Anything out there like that? or recommendations?

I have read a couple on the Old Testament by:
Longman, Arnold, Estes, and Hamilton if that helps.


----------



## matthew11v25 (Oct 14, 2006)

Anyone?


----------



## Contra_Mundum (Oct 14, 2006)

Gleason Archer's Survey of OT Intro
[ame="http://www.amazon.com/Survey-Old-Testament-Introduction/dp/0802482015"]Amazon.com: A Survey of Old Testament Introduction: Books: Gleason Archer[/ame]

haha. Draught Horse wrote the first review on that page (or mabey it was the last--it is first in line anyway, and a couple years old too)
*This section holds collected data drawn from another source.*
import Summits.CriticalPhenomena.PercolationContinuityZ3.Theorems.Transplant.SkelPhiWinChainS
import HarnessLib

/-!
# D″ node, LEVEL 1 (b): the schedule-generic window chain TRANSFERRED FROM `KitsAt` PER STEP (`lt_real_of_chainS_of_kitsAt`) — the form fed by
# `WinChainData.kitsAt_stepA_win` (`SkelPhiWinChainKits`, plain windows) / `kitsAt_stepA_in` (habitat windows): chain property of length `S.N + 1`,
# `KitsAt` of every enlarged step, rim excess, source bound, last core inside `Ft`, domination ⟹ `1 − ε'' < μA`

builds on p205010 (kernel theorem, internal audit signed; external expert review pending) — nothing in this file uses p205010.
Lane `prim-bschramm`, seat `prim-bschramm-p1` (gen 9); helper file (`--supports stmt-CriticalPhenomena-4575 --as helper`).
* **`WinChainData.lt_real_of_chainS_of_kitsAt`**.
[cite: KozmaNitzan2024, §4 Lemma 11 (pp. 22–23), Lemma 12 (pp. 23–25), p. 20 (Step IV)]
-/

noncomputable section

open MeasureTheory ProbabilityTheory
open scoped ENNReal

namespace Summit.CriticalPhenomena.PercolationContinuityZ3.Theorems.Transplant

namespace Skelφ

namespace WinChainData

open Literature.Probability.Percolation Literature.Probability.LatticeModels SimpleGraph
open Literature.Probability.Percolation.KozmaNitzan
open KNLevels ChainPlanar

variable {V : Type} [DecidableEq V] {G' : SimpleGraph V} [G'.LocallyFinite] (P : WinChainData V) (𝒲 : PlanarWindow G') (S : Schedule)

/-- **THE CHAIN TRANSFERRED, from `KitsAt` per step** (the form fed by `kitsAt_stepA_win` / `kitsAt_stepA_in`): the chain property of length
`S.N + 1`, `KitsAt` of every enlarged step, rim excess `≤ η ≤ δ/2`, a source bound towards `B₀ ⊆ X^{(0)}_0`, the last core inside `Ft` and
`P_{W'}(⋃ t ∈ Ft, o ↔ t) ≤ μA` give `1 − ε'' < μA`. [cite: KozmaNitzan2024, §4 Lemma 11 (pp. 22–23), Lemma 12 (pp. 23–25), p. 20 (Step IV)] -/
theorem lt_real_of_chainS_of_kitsAt {p : unitInterval} {W' : Sym2 V → unitInterval} {Ft B₀ : Finset V} {μA : ℝ} {Δ' : ℕ} {δ ε'' η : ℝ}
    (hchain : ∀ (Wg : Sym2 V → unitInterval) (s : Fin (S.N + 1) → TStep G')
      (T' : Fin (S.N + 1) → Finset V) (η : ℝ),
      (∀ i, (s i).L.o = (s 0).L.o) →
      (∀ i : Fin S.N, T' (Fin.castSucc i) ⊆ (s i.succ).L.X 0) →
      (∀ i, T' i ⊆ (s i).T) →
      (∀ i, (s i).KitsAt Wg p Δ' δ) →
      η ≤ δ / 2 →
      (∀ i, (prodBernoulli Wg).real (⋃ t ∈ (s i).T \ T' i, openConn (s 0).L.o t) ≤ η) →
      1 - δ < (prodBernoulli Wg).real (s 0).L.reachB →
        1 - ε'' < (prodBernoulli Wg).real (⋃ t ∈ T' (Fin.last S.N), openConn (s 0).L.o t))
    (hK : ∀ k ≤ S.N, (P.stepA 𝒲 S k).KitsAt W' p Δ' δ) (hη : η ≤ δ / 2)
    (hexc : ∀ k ≤ S.N, (prodBernoulli W').real (⋃ t ∈ P.Rim k, openConn P.o t) ≤ η)
    (hB₀ : B₀ ⊆ (P.stepL 𝒲 S 0).X 0) (hsrc : 1 - δ < (prodBernoulli W').real (⋃ t ∈ B₀, openConn P.o t))
    (hTn : 𝒲.coreT S S.N ⊆ Ft) (hdom : (prodBernoulli W').real (⋃ t ∈ Ft, openConn P.o t) ≤ μA) :
    1 - ε'' < μA := by
  let s : Fin (S.N + 1) → TStep G' := fun i => P.stepA 𝒲 S i
  let T' : Fin (S.N + 1) → Finset V := fun i => 𝒲.coreT S i
  have hle : ∀ i : Fin (S.N + 1), (i : ℕ) ≤ S.N := fun i => Nat.lt_succ_iff.1 i.2
  refine lt_real_of_chain G' hchain s T' (fun i => P.stepA_o 𝒲 S i) (fun i => ?_) (fun i => P.coreT_subset_coreE 𝒲 S i)
    (fun i => hK i (hle i)) hη (fun i => ?_) ?_ ?_ hdom
  · -- the true targets link the chain
    show 𝒲.coreT S (Fin.castSucc i) ⊆ (P.stepA 𝒲 S i.succ).L.X 0
    have : ((i.succ : Fin (S.N + 1)) : ℕ) = (Fin.castSucc i : ℕ) + 1 := by simp
    rw [show P.stepA 𝒲 S (i.succ : ℕ) = P.stepA 𝒲 S ((Fin.castSucc i : ℕ) + 1) by rw [this]]
    exact P.coreT_subset_X_zero_succ 𝒲 S _
  · -- the excess of the enlarged target is inside the rim part
    refine le_trans (measureReal_mono ?_ (measure_ne_top _ _)) (hexc i (hle i))
    intro ω hω
    simp only [Set.mem_iUnion, exists_prop] at hω ⊢
    obtain ⟨t, ht, hωt⟩ := hω
    exact ⟨t, P.coreE_sdiff_subset 𝒲 S i ht, hωt⟩
  · -- the source bound: `B₀ ⊆ X^{(0)}_0`
    show 1 - δ < (prodBernoulli W').real (P.stepA 𝒲 S ((0 : Fin (S.N + 1)) : ℕ)).L.reachB
    rw [Fin.val_zero]
    refine hsrc.trans_le (measureReal_mono ?_ (measure_ne_top _ _))
    intro ω hω
    simp only [Set.mem_iUnion, exists_prop] at hω
    obtain ⟨t, ht, hωt⟩ := hω
    show ω ∈ (P.stepL 𝒲 S 0).reachB
    exact Set.mem_biUnion (Finset.mem_coe.2 (hB₀ ht)) hωt
  · -- the last core lies in `Ft`
    show 𝒲.coreT S ((Fin.last S.N : Fin (S.N + 1)) : ℕ) ⊆ Ft
    rw [Fin.val_last]; exact hTn

end WinChainData

end Skelφ

end Summit.CriticalPhenomena.PercolationContinuityZ3.Theorems.Transplant

end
[Edited on 10-14-2006 by Contra_Mundum]


----------



## beej6 (Oct 14, 2006)

Not sure if this is what you mean, but how about Henriksen's -A Survey of the Bible-?


----------



## RamistThomist (Oct 14, 2006)

> _Originally posted by Contra_Mundum_
> Gleason Archer's Survey of OT Intro
> http://www.amazon.com/Survey-Old-Testament-Introduction/dp/0802482015
> 
> ...



Wow, I forgot about that! Yes, I went to a liberal college and was ridiculed, slandered, and one time this student was about to come to blows (never had I seen such hate in his eyes), all for me telling him that Doc Hyp is wrong. (He witheld striking me when I reminded him that I was a school official and that I would have him expelled for assaulting Louisiana College staff).

A few caveats:
1). He is dispensational.
2). He is "Old Age" creation.
3). Some parts are just tedious reading.

That being said, I almost always turn to him for consulting.


----------



## matthew11v25 (Oct 15, 2006)

Great. Anything for the New Testament?


----------



## matthew11v25 (Oct 15, 2006)

How about:

"An Introduction to the New Testament" by D.A. Carson

or 

"Encountering the New Testament" by Walter Elwell


----------



## RamistThomist (Oct 15, 2006)

Carson's okay. Solid stuff but not easy to get into.


----------



## Peter (Oct 15, 2006)

How about Machen's "The New Testament: Introduction to its Literature and History"


----------